## [EXERCISE]
Go through the listing below and show each line that has the word "simp".

## [GIVEN INFORMATION]
import Mathlib.RingTheory.RootsOfUnity.PrimitiveRoots
import Mathlib.Tactic.NormNum.Prime
import Summits.MatrixMultiplication.OmegaCensus.BoxBadAtomsFrobeniusBridge
import Summits.MatrixMultiplication.OmegaCensus.BoxBadFrobeniusPQ1
import Summits.MatrixMultiplication.OmegaCensus.BoxBadFrobeniusPQ2
import Summits.MatrixMultiplication.OmegaCensus.BoxBadFrobeniusPQ3
import Summits.MatrixMultiplication.OmegaCensus.BoxBadFrobeniusPQ4
import Summits.MatrixMultiplication.OmegaCensus.BoxBadFrobeniusPQ5
import Summits.MatrixMultiplication.OmegaCensus.BoxBadFrobeniusPQ6
import Summits.MatrixMultiplication.OmegaCensus.BoxBadFrobeniusPatterns
import Summits.MatrixMultiplication.OmegaCensus.BoxBadFrobeniusPatterns3
import Summits.MatrixMultiplication.OmegaCensus.BoxBadFrobeniusRows

/-!
# ω-census, family (b3): conjecture C9 (b) — one Frobenius model per pair suffices; nineteen atoms `A(p,q)`, `q ≥ 5`, in relation form

HONEST FRAMING (pub-omega census; verbatim): lottery ticket; floor = certified bounds/negative ranges.
Census BOOKKEEPING (conjecture C9 of the cell, STRUCTURE.md §2, `BoxRatioSectionLaw`; pub-omega kernel-l4 gen 17, task K-5″).
Nothing here is progress on `ω`.

* `MetaCyc.powHom` — the root change `ℤ/N ⋊_u ℤ/q →* ℤ/N ⋊_v ℤ/q`, `(i, t) ↦ (i, m t)`, when `v^m = u` (injective if
  `m ≢ 0 (mod q)`, `q` prime); `MetaCyc.not_boxUseful_of_one_root` — for primes `p, q`, if `ℤ/p ⋊_u ℤ/q` is box-useless for ONE
  non-trivial `q`-th root of unity `u`, it is box-useless for every one (the roots are the powers of any of them).
* **`atomBad_of_frobenius_model`** — primes `p ≠ q`, one non-trivial `q`-th root of unity `u` mod `p` with `ℤ/p ⋊_u ℤ/q` box-useless
  ⇒ `AtomBad p q` (`BoxBadAtomsFrobeniusBridge.atomBad_of_frobenius_models` + the root change).
* Instances from the cell's kernel certificates (stpp-1: `BoxBadFrobeniusPQ1–6`, `…Patterns`, `…Patterns3`, `…Rows`):
  `AtomBad p q` for `(p,q) ∈ {(11,5), (31,5), (41,5), (61,5), (71,5), (101,5), (131,5), (151,5), (181,5), (191,5), (29,7), (43,7),
  (71,7), (113,7), (127,7), (23,11), (67,11), (89,11), (53,13)}` — the first atoms with `q ≥ 5` closed in relation form.
-/

namespace Summit.MatrixMultiplication.OmegaCensus

universe w

namespace MetaCyc

variable {N q : ℕ}

/-- `v ^ (k % q) = v ^ k` when `v ^ q = 1` (ring version). [folklore] -/
theorem pow_mod_of_pow_eq_one {R : Type*} [Monoid R] {v : R} (hv : v ^ q = 1) (k : ℕ) : v ^ (k % q) = v ^ k := by
  conv_rhs => rw [← Nat.mod_add_div k q, pow_add, pow_mul, hv, one_pow, mul_one]

/-- **Root change `ℤ/N ⋊_u ℤ/q →* ℤ/N ⋊_v ℤ/q`**, `a^i b^t ↦ a^i b^{m t}`, for `v^m = u`. [folklore] -/
def powHom [NeZero q] (u v : ZMod N) [Fact (u ^ q = 1)] [hv : Fact (v ^ q = 1)] (m : ℕ) (hm : v ^ m = u) :
    MetaCyc N q u →* MetaCyc N q v where
  toFun x := ⟨x.i, (m : ZMod q) * x.t⟩
  map_one' := by simp [one_def]
  map_mul' x y := by
    apply ext
    · simp only [mul_def]
      congr 2
      unfold act
      rw [ZMod.val_mul, ZMod.val_natCast,
        show m % q * x.t.val % q = m * x.t.val % q by rw [Nat.mul_mod, Nat.mod_mod, ← Nat.mul_mod],
        pow_mod_of_pow_eq_one hv.out, pow_mul, hm]
    · simp only [mul_def, mul_add]

/-- `powHom` is injective when `m ≢ 0 (mod q)`, `q` prime. [folklore] -/
theorem powHom_injective [Fact q.Prime] (u v : ZMod N) [Fact (u ^ q = 1)] [Fact (v ^ q = 1)] (m : ℕ) (hm : v ^ m = u)
    (hmz : (m : ZMod q) ≠ 0) : Function.Injective (powHom (q := q) u v m hm) := by
  intro x y h
  have hi := congrArg MetaCyc.i h
  have ht := congrArg MetaCyc.t h
  change x.i = y.i at hi
  change (m : ZMod q) * x.t = (m : ZMod q) * y.t at ht
  exact ext hi (mul_left_cancel₀ hmz ht)

/-- **One root suffices** (`q` prime): if `ℤ/p ⋊_u ℤ/q` is box-useless for one non-trivial `q`-th root of unity `u` mod the prime
`p`, then it is for every non-trivial `q`-th root `v` (`u = v^m`, and `powHom` embeds the `u`-group into the `v`-group). [folklore] -/
theorem not_boxUseful_of_one_root {p : ℕ} [Fact p.Prime] [Fact q.Prime] (u : ZMod p) [hu : Fact (u ^ q = 1)] (hu1 : u ≠ 1)
    (T : ¬ BoxUseful (MetaCyc p q u)) (v : ZMod p) [Fact (v ^ q = 1)] (hv1 : v ≠ 1) : ¬ BoxUseful (MetaCyc p q v) := by
  have hq : q.Prime := Fact.out
  have hv : IsPrimitiveRoot v q := IsPrimitiveRoot.iff_orderOf.2 (orderOf_eq_prime Fact.out hv1)
  obtain ⟨m, hmq, hm⟩ := hv.eq_pow_of_pow_eq_one hu.out
  have hm0 : m ≠ 0 := by rintro rfl; rw [pow_zero] at hm; exact hu1 hm.symm
  have hmz : (m : ZMod q) ≠ 0 := by
    rw [Ne, ZMod.natCast_eq_zero_iff]
    exact fun h => absurd (Nat.le_of_dvd (Nat.pos_of_ne_zero hm0) h) (by omega)
  exact not_boxUseful_of_injective' (powHom (q := q) u v m hm) (powHom_injective u v m hm hmz) T

end MetaCyc

/-- **`AtomBad p q` from ONE Frobenius model** (primes `p ≠ q`, `p ≡ 1 (mod q)` witnessed by a non-trivial `q`-th root of unity
`u` mod `p`): if `ℤ/p ⋊_u ℤ/q` is box-useless then every finite group with an `A(p,q)`-configuration is box-useless. [folklore] -/
theorem atomBad_of_frobenius_model {p q : ℕ} [Fact p.Prime] [Fact q.Prime] (hpq : p ≠ q) (u : ZMod p) [hu : Fact (u ^ q = 1)]
    (hu1 : u ≠ 1) (T : ¬ BoxUseful (MetaCyc p q u)) : AtomBad.{w} p q :=
  atomBad_of_frobenius_models hpq u hu.out hu1 fun v _ hv1 => MetaCyc.not_boxUseful_of_one_root u hu1 T v hv1

/-! ### Nineteen atoms with `q ≥ 5`, from the cell's kernel certificates -/

section Instances

open MetaCyc

/-- `AtomBad 11 5` (`ℤ/11 ⋊ ℤ/5`, `not_boxUseful_f55`). [folklore] -/
theorem atomBad_11_5 : AtomBad.{w} 11 5 := by
  have hpq : (11 : ℕ) ≠ 5 := by decide
  have hu1 : (3 : ZMod 11) ≠ 1 := by decide
  haveI : Fact (Nat.Prime 11) := ⟨by norm_num⟩
  haveI : Fact (Nat.Prime 5) := ⟨by norm_num⟩
  exact atomBad_of_frobenius_model hpq (3 : ZMod 11) hu1 not_boxUseful_f55

/-- `AtomBad 31 5`. [folklore] -/
theorem atomBad_31_5 : AtomBad.{w} 31 5 := by
  have hpq : (31 : ℕ) ≠ 5 := by decide
  have hu1 : (2 : ZMod 31) ≠ 1 := by decide
  haveI : Fact (Nat.Prime 31) := ⟨by norm_num⟩
  haveI : Fact (Nat.Prime 5) := ⟨by norm_num⟩
  exact atomBad_of_frobenius_model hpq (2 : ZMod 31) hu1 not_boxUseful_frob155

/-- `AtomBad 41 5`. [folklore] -/
theorem atomBad_41_5 : AtomBad.{w} 41 5 := by
  have hpq : (41 : ℕ) ≠ 5 := by decide
  have hu1 : (10 : ZMod 41) ≠ 1 := by decide
  haveI : Fact (Nat.Prime 41) := ⟨by norm_num⟩
  haveI : Fact (Nat.Prime 5) := ⟨by norm_num⟩
  exact atomBad_of_frobenius_model hpq (10 : ZMod 41) hu1 not_boxUseful_frob205

/-- `AtomBad 61 5`. [folklore] -/
theorem atomBad_61_5 : AtomBad.{w} 61 5 := by
  have hpq : (61 : ℕ) ≠ 5 := by decide
  have hu1 : (9 : ZMod 61) ≠ 1 := by decide
  haveI : Fact (Nat.Prime 61) := ⟨by norm_num⟩
  haveI : Fact (Nat.Prime 5) := ⟨by norm_num⟩
  exact atomBad_of_frobenius_model hpq (9 : ZMod 61) hu1 not_boxUseful_frob305

/-- `AtomBad 71 5`. [folklore] -/
theorem atomBad_71_5 : AtomBad.{w} 71 5 := by
  have hpq : (71 : ℕ) ≠ 5 := by decide
  have hu1 : (5 : ZMod 71) ≠ 1 := by decide
  haveI : Fact (Nat.Prime 71) := ⟨by norm_num⟩
  haveI : Fact (Nat.Prime 5) := ⟨by norm_num⟩
  exact atomBad_of_frobenius_model hpq (5 : ZMod 71) hu1 not_boxUseful_frob355

/-- `AtomBad 101 5`. [folklore] -/
theorem atomBad_101_5 : AtomBad.{w} 101 5 := by
  have hpq : (101 : ℕ) ≠ 5 := by decide
  have hu1 : (36 : ZMod 101) ≠ 1 := by decide
  haveI : Fact (Nat.Prime 101) := ⟨by norm_num⟩
  haveI : Fact (Nat.Prime 5) := ⟨by norm_num⟩
  exact atomBad_of_frobenius_model hpq (36 : ZMod 101) hu1 not_boxUseful_frob505

/-- `AtomBad 131 5`. [folklore] -/
theorem atomBad_131_5 : AtomBad.{w} 131 5 := by
  have hpq : (131 : ℕ) ≠ 5 := by decide
  have hu1 : (53 : ZMod 131) ≠ 1 := by decide
  haveI : Fact (Nat.Prime 131) := ⟨by norm_num⟩
  haveI : Fact (Nat.Prime 5) := ⟨by norm_num⟩
  exact atomBad_of_frobenius_model hpq (53 : ZMod 131) hu1 not_boxUseful_frob655

/-- `AtomBad 151 5`. [folklore] -/
theorem atomBad_151_5 : AtomBad.{w} 151 5 := by
  have hpq : (151 : ℕ) ≠ 5 := by decide
  have hu1 : (8 : ZMod 151) ≠ 1 := by decide
  haveI : Fact (Nat.Prime 151) := ⟨by norm_num⟩
  haveI : Fact (Nat.Prime 5) := ⟨by norm_num⟩
  exact atomBad_of_frobenius_model hpq (8 : ZMod 151) hu1 not_boxUseful_frob755

/-- `AtomBad 181 5`. [folklore] -/
theorem atomBad_181_5 : AtomBad.{w} 181 5 := by
  have hpq : (181 : ℕ) ≠ 5 := by decide
  have hu1 : (42 : ZMod 181) ≠ 1 := by decide
  haveI : Fact (Nat.Prime 181) := ⟨by norm_num⟩
  haveI : Fact (Nat.Prime 5) := ⟨by norm_num⟩
  exact atomBad_of_frobenius_model hpq (42 : ZMod 181) hu1 not_boxUseful_frob905

/-- `AtomBad 191 5`. [folklore] -/
theorem atomBad_191_5 : AtomBad.{w} 191 5 := by
  have hpq : (191 : ℕ) ≠ 5 := by decide
  have hu1 : (39 : ZMod 191) ≠ 1 := by decide
  haveI : Fact (Nat.Prime 191) := ⟨by norm_num⟩
  haveI : Fact (Nat.Prime 5) := ⟨by norm_num⟩
  exact atomBad_of_frobenius_model hpq (39 : ZMod 191) hu1 not_boxUseful_frob955

/-- `AtomBad 29 7`. [folklore] -/
theorem atomBad_29_7 : AtomBad.{w} 29 7 := by
  have hpq : (29 : ℕ) ≠ 7 := by decide
  have hu1 : (7 : ZMod 29) ≠ 1 := by decide
  haveI : Fact (Nat.Prime 29) := ⟨by norm_num⟩
  haveI : Fact (Nat.Prime 7) := ⟨by norm_num⟩
  exact atomBad_of_frobenius_model hpq (7 : ZMod 29) hu1 not_boxUseful_frob203

/-- `AtomBad 43 7`. [folklore] -/
theorem atomBad_43_7 : AtomBad.{w} 43 7 := by
  have hpq : (43 : ℕ) ≠ 7 := by decide
  have hu1 : (4 : ZMod 43) ≠ 1 := by decide
  haveI : Fact (Nat.Prime 43) := ⟨by norm_num⟩
  haveI : Fact (Nat.Prime 7) := ⟨by norm_num⟩
  exact atomBad_of_frobenius_model hpq (4 : ZMod 43) hu1 not_boxUseful_frob301

/-- `AtomBad 71 7`. [folklore] -/
theorem atomBad_71_7 : AtomBad.{w} 71 7 := by
  have hpq : (71 : ℕ) ≠ 7 := by decide
  have hu1 : (20 : ZMod 71) ≠ 1 := by decide
  haveI : Fact (Nat.Prime 71) := ⟨by norm_num⟩
  haveI : Fact (Nat.Prime 7) := ⟨by norm_num⟩
  exact atomBad_of_frobenius_model hpq (20 : ZMod 71) hu1 not_boxUseful_frob497

/-- `AtomBad 113 7`. [folklore] -/
theorem atomBad_113_7 : AtomBad.{w} 113 7 := by
  have hpq : (113 : ℕ) ≠ 7 := by decide
  have hu1 : (16 : ZMod 113) ≠ 1 := by decide
  haveI : Fact (Nat.Prime 113) := ⟨by norm_num⟩
  haveI : Fact (Nat.Prime 7) := ⟨by norm_num⟩
  exact atomBad_of_frobenius_model hpq (16 : ZMod 113) hu1 not_boxUseful_frob791

/-- `AtomBad 127 7`. [folklore] -/
theorem atomBad_127_7 : AtomBad.{w} 127 7 := by
  have hpq : (127 : ℕ) ≠ 7 := by decide
  have hu1 : (2 : ZMod 127) ≠ 1 := by decide
  haveI : Fact (Nat.Prime 127) := ⟨by norm_num⟩
  haveI : Fact (Nat.Prime 7) := ⟨by norm_num⟩
  exact atomBad_of_frobenius_model hpq (2 : ZMod 127) hu1 not_boxUseful_frob889

/-- `AtomBad 23 11`. [folklore] -/
theorem atomBad_23_11 : AtomBad.{w} 23 11 := by
  have hpq : (23 : ℕ) ≠ 11 := by decide
  have hu1 : (2 : ZMod 23) ≠ 1 := by decide
  haveI : Fact (Nat.Prime 23) := ⟨by norm_num⟩
  haveI : Fact (Nat.Prime 11) := ⟨by norm_num⟩
  exact atomBad_of_frobenius_model hpq (2 : ZMod 23) hu1 not_boxUseful_frob253

/-- `AtomBad 67 11`. [folklore] -/
theorem atomBad_67_11 : AtomBad.{w} 67 11 := by
  have hpq : (67 : ℕ) ≠ 11 := by decide
  have hu1 : (9 : ZMod 67) ≠ 1 := by decide
  haveI : Fact (Nat.Prime 67) := ⟨by norm_num⟩
  haveI : Fact (Nat.Prime 11) := ⟨by norm_num⟩
  exact atomBad_of_frobenius_model hpq (9 : ZMod 67) hu1 not_boxUseful_frob737

/-- `AtomBad 89 11`. [folklore] -/
theorem atomBad_89_11 : AtomBad.{w} 89 11 := by
  have hpq : (89 : ℕ) ≠ 11 := by decide
  have hu1 : (2 : ZMod 89) ≠ 1 := by decide
  haveI : Fact (Nat.Prime 89) := ⟨by norm_num⟩
  haveI : Fact (Nat.Prime 11) := ⟨by norm_num⟩
  exact atomBad_of_frobenius_model hpq (2 : ZMod 89) hu1 not_boxUseful_frob979

/-- `AtomBad 53 13`. [folklore] -/
theorem atomBad_53_13 : AtomBad.{w} 53 13 := by
  have hpq : (53 : ℕ) ≠ 13 := by decide
  have hu1 : (10 : ZMod 53) ≠ 1 := by decide
  haveI : Fact (Nat.Prime 53) := ⟨by norm_num⟩
  haveI : Fact (Nat.Prime 13) := ⟨by norm_num⟩
  exact atomBad_of_frobenius_model hpq (10 : ZMod 53) hu1 not_boxUseful_frob689

end Instances

end Summit.MatrixMultiplication.OmegaCensus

## [SOLVED PROBLEM]
  map_one' := by simp [one_def]
    · simp only [mul_def]
    · simp only [mul_def, mul_add]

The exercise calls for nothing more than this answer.